Start of Exercise input

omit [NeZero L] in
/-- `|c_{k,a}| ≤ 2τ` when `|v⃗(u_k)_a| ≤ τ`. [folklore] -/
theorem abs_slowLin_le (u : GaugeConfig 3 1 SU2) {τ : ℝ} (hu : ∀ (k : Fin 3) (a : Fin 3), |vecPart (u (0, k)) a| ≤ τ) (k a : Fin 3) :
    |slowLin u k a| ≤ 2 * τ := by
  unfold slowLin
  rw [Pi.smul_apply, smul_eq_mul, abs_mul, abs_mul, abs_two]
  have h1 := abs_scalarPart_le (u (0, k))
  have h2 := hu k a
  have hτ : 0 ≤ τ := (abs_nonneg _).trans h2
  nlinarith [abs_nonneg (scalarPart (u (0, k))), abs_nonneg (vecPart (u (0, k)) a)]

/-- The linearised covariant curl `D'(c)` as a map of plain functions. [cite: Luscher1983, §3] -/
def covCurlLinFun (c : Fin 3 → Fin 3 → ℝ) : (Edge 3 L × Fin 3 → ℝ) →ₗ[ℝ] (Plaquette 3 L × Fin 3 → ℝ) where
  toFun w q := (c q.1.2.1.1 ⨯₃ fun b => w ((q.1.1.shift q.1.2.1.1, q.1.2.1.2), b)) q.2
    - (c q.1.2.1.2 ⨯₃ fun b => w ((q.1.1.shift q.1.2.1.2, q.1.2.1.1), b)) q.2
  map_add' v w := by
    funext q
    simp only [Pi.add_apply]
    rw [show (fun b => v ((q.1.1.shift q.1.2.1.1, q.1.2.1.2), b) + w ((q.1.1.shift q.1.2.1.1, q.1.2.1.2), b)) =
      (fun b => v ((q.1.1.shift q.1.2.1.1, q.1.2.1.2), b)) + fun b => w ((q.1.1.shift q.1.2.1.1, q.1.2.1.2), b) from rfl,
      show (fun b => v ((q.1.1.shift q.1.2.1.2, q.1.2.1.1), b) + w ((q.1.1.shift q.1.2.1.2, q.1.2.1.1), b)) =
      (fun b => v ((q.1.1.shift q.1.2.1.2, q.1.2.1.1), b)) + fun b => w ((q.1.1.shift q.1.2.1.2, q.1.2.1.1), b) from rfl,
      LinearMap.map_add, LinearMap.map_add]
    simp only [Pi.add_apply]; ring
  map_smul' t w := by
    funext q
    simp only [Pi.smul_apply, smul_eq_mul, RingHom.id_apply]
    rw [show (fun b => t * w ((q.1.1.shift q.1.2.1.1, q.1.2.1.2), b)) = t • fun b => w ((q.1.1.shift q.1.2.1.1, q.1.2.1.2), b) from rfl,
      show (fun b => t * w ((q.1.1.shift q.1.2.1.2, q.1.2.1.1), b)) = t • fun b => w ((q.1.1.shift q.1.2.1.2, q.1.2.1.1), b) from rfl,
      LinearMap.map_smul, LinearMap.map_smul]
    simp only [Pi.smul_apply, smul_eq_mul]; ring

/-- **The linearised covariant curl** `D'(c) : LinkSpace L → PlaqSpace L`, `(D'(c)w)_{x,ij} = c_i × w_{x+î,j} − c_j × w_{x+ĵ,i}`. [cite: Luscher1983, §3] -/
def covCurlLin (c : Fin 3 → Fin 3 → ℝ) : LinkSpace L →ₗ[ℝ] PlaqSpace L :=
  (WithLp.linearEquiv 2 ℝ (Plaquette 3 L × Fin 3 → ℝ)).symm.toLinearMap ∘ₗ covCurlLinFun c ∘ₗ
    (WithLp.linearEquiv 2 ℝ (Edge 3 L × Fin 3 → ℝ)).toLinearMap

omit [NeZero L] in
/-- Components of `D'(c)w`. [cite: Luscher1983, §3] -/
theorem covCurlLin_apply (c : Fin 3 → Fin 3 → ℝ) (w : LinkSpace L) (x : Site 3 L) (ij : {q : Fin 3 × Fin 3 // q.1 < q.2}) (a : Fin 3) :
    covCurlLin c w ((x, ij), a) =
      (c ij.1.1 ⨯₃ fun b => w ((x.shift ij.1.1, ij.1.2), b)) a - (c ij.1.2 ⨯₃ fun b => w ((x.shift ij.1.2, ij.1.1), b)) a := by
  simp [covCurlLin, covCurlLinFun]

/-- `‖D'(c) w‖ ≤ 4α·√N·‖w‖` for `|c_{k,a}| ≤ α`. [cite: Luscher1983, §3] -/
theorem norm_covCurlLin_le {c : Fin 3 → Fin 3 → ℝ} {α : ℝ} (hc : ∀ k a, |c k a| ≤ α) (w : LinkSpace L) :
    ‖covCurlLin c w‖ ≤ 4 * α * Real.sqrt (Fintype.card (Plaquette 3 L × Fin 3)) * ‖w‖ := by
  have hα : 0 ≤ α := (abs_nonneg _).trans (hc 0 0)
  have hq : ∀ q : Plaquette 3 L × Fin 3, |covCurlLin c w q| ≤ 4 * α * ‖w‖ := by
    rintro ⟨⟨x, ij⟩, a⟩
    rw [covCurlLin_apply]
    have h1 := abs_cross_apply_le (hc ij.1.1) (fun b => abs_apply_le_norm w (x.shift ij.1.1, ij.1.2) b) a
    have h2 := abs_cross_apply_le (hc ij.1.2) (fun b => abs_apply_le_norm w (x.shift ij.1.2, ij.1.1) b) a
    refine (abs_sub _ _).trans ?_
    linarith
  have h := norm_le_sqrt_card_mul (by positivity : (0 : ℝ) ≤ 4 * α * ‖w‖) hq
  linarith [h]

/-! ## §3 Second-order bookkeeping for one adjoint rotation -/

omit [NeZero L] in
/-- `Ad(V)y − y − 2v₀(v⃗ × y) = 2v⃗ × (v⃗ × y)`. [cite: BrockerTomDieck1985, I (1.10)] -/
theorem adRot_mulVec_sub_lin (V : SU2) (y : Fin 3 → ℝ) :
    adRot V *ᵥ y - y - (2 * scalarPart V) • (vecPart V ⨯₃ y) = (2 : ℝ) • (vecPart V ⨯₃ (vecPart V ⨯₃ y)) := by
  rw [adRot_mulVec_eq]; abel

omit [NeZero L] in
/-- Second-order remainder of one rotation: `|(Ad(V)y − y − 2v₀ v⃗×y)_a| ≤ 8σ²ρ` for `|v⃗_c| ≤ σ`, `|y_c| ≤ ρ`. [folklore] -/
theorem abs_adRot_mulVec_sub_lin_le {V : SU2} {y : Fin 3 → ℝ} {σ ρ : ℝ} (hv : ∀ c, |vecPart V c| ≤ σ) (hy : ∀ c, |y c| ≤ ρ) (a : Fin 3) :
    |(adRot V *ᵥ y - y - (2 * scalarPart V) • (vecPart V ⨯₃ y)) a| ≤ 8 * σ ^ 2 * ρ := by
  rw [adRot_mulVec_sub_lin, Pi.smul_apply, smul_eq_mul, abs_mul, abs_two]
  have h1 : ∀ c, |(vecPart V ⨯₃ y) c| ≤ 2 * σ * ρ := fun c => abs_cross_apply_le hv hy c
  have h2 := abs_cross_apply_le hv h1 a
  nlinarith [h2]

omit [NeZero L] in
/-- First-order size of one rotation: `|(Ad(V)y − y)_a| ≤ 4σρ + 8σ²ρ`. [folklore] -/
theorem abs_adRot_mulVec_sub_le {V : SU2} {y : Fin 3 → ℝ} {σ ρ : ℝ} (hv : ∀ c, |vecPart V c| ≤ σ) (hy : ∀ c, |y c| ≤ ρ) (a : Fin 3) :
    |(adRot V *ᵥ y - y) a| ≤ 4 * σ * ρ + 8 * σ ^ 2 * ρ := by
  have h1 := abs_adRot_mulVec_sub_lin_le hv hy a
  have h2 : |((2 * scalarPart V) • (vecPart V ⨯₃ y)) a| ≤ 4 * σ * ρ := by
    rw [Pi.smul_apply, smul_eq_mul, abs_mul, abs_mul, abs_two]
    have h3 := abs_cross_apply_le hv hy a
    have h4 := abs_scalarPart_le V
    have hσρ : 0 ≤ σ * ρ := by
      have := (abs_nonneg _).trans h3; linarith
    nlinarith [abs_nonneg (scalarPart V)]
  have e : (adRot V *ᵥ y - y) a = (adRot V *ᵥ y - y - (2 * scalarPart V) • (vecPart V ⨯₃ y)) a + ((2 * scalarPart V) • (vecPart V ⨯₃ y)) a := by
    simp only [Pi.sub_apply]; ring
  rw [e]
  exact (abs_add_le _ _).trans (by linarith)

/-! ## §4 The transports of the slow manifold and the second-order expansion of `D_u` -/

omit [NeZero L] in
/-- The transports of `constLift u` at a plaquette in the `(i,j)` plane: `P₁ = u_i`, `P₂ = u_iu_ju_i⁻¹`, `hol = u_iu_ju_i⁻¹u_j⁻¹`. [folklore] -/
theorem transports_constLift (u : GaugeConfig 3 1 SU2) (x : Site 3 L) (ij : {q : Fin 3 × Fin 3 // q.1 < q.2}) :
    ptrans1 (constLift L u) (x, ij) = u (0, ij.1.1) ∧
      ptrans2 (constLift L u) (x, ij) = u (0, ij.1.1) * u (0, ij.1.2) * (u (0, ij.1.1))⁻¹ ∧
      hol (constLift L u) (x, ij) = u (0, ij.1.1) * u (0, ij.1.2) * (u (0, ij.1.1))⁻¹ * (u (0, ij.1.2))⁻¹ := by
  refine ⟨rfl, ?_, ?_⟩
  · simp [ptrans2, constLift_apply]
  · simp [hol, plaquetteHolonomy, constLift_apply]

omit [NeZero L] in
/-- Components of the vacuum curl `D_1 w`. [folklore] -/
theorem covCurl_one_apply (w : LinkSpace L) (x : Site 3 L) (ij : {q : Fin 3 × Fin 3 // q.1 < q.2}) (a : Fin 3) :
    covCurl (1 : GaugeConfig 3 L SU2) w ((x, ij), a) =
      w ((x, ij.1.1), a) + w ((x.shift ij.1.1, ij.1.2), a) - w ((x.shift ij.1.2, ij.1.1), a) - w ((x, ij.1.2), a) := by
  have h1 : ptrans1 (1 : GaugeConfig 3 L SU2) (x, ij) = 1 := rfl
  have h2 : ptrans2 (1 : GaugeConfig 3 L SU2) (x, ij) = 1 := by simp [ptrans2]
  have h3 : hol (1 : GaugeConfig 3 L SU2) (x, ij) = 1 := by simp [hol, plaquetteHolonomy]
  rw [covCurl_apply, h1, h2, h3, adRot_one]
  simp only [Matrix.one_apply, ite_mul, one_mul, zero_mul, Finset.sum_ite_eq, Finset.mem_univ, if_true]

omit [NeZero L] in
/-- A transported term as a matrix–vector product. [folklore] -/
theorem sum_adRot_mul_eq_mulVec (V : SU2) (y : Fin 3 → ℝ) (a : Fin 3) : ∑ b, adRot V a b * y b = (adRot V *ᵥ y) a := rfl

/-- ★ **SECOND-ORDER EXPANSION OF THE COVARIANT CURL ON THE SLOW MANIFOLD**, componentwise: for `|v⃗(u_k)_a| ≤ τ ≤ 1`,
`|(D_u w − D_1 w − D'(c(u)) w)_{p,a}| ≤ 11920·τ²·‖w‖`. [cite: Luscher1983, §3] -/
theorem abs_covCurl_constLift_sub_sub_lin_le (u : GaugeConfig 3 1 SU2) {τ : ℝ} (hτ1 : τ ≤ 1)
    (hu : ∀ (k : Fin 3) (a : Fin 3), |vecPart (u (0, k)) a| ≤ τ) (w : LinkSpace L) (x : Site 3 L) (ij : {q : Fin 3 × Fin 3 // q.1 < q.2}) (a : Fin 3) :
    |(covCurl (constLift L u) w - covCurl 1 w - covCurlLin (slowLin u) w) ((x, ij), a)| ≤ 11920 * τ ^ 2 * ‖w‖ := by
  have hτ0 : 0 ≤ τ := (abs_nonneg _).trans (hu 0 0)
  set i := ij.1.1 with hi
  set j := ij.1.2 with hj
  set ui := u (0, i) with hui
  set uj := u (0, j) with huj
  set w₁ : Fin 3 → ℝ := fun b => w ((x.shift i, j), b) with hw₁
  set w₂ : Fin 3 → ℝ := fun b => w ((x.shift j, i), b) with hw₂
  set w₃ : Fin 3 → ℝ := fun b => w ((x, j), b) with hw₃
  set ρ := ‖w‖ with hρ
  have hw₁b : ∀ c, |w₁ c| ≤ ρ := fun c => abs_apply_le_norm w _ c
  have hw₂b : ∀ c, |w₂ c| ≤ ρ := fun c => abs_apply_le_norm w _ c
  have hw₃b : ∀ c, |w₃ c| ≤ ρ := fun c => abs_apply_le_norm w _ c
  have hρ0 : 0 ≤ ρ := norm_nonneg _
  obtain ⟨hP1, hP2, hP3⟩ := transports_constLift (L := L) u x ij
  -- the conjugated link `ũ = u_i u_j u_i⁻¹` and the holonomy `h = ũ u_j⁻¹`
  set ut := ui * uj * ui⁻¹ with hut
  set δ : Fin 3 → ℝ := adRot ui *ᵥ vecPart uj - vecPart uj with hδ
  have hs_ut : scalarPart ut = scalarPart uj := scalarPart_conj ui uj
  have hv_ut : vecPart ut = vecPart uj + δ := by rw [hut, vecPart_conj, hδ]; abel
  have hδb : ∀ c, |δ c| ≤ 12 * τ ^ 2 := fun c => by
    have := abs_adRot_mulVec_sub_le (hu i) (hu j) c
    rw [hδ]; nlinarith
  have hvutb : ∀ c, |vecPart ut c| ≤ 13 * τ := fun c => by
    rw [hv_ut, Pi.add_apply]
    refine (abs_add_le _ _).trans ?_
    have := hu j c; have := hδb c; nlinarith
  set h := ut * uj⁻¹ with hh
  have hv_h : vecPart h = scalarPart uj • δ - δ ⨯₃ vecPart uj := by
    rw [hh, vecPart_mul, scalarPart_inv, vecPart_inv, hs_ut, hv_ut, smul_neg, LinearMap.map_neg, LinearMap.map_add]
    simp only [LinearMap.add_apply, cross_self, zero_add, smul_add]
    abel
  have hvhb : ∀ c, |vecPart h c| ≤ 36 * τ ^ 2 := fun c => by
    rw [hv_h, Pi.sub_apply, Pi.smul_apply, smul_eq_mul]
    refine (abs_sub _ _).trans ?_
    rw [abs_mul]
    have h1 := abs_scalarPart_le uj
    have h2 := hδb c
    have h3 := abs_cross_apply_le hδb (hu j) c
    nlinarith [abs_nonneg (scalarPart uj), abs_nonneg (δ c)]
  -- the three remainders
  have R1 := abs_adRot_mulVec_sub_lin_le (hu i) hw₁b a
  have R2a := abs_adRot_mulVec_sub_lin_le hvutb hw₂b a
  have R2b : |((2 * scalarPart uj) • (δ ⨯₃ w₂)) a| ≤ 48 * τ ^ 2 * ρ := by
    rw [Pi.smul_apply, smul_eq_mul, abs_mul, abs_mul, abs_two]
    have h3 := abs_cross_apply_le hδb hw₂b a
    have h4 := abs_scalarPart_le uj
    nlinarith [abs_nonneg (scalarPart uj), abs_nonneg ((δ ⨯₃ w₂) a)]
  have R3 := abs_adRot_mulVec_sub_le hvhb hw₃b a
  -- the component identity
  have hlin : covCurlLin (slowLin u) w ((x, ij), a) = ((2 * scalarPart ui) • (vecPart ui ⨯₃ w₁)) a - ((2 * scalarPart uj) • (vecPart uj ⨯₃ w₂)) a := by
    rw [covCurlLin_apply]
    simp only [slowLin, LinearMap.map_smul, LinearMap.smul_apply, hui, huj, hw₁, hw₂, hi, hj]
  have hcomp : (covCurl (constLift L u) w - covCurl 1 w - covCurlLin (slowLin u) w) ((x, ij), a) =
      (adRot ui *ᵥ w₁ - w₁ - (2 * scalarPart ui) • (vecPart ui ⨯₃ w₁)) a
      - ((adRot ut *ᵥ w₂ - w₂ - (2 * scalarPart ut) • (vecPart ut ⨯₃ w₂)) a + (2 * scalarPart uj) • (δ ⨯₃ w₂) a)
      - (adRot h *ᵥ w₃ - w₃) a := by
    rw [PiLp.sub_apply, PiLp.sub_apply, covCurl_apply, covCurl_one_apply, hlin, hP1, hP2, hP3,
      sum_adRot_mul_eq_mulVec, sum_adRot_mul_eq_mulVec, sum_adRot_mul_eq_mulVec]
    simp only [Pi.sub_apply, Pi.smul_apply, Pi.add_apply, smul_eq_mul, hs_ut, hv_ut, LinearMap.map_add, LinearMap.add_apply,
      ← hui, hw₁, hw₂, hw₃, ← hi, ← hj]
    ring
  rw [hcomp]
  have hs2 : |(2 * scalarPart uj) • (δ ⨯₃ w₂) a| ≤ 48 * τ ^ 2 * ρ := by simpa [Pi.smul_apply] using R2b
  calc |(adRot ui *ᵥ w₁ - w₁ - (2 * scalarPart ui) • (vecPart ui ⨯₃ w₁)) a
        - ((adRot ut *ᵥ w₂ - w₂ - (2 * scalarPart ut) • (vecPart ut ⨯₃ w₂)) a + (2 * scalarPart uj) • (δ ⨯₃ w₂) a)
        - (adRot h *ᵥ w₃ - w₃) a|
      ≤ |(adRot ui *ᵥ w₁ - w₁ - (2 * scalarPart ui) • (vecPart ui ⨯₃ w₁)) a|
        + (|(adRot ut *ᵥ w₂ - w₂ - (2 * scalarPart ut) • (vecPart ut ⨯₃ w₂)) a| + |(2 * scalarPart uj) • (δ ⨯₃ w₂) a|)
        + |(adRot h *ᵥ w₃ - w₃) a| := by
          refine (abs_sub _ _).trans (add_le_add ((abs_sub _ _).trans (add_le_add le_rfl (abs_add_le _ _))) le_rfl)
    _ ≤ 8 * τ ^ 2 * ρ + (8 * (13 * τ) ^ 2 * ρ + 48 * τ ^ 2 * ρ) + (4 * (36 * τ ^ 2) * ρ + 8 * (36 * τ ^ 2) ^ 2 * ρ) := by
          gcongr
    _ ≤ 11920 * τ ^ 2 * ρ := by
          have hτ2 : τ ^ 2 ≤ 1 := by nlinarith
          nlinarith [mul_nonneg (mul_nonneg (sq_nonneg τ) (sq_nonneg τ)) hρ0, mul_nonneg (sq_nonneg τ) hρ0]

End of Exercise input
Start of Exercise input

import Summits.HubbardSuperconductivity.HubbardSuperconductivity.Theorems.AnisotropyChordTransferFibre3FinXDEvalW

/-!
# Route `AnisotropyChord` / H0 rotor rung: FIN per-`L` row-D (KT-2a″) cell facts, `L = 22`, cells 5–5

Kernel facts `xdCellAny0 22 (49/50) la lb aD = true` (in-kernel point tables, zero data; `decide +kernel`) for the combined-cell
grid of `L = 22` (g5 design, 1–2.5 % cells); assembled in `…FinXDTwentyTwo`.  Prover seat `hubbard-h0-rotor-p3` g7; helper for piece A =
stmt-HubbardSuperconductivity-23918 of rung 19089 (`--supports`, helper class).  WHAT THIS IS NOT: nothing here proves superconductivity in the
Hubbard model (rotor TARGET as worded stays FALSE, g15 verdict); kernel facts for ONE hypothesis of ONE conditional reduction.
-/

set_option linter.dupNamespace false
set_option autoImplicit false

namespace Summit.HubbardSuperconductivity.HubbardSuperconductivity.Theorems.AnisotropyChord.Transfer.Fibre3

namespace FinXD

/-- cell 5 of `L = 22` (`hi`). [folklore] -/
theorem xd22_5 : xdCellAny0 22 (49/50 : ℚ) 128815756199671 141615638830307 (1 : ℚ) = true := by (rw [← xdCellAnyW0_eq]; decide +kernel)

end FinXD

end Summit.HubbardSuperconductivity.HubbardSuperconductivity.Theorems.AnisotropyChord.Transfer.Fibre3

End of Exercise input

Your instructions >> Scan the entries above for the string "rung" and copy each line containing it.

Written response >>
# Route `AnisotropyChord` / H0 rotor rung: FIN per-`L` row-D (KT-2a″) cell facts, `L = 22`, cells 5–5
stmt-HubbardSuperconductivity-23918 of rung 19089 (`--supports`, helper class).  WHAT THIS IS NOT: nothing here proves superconductivity in the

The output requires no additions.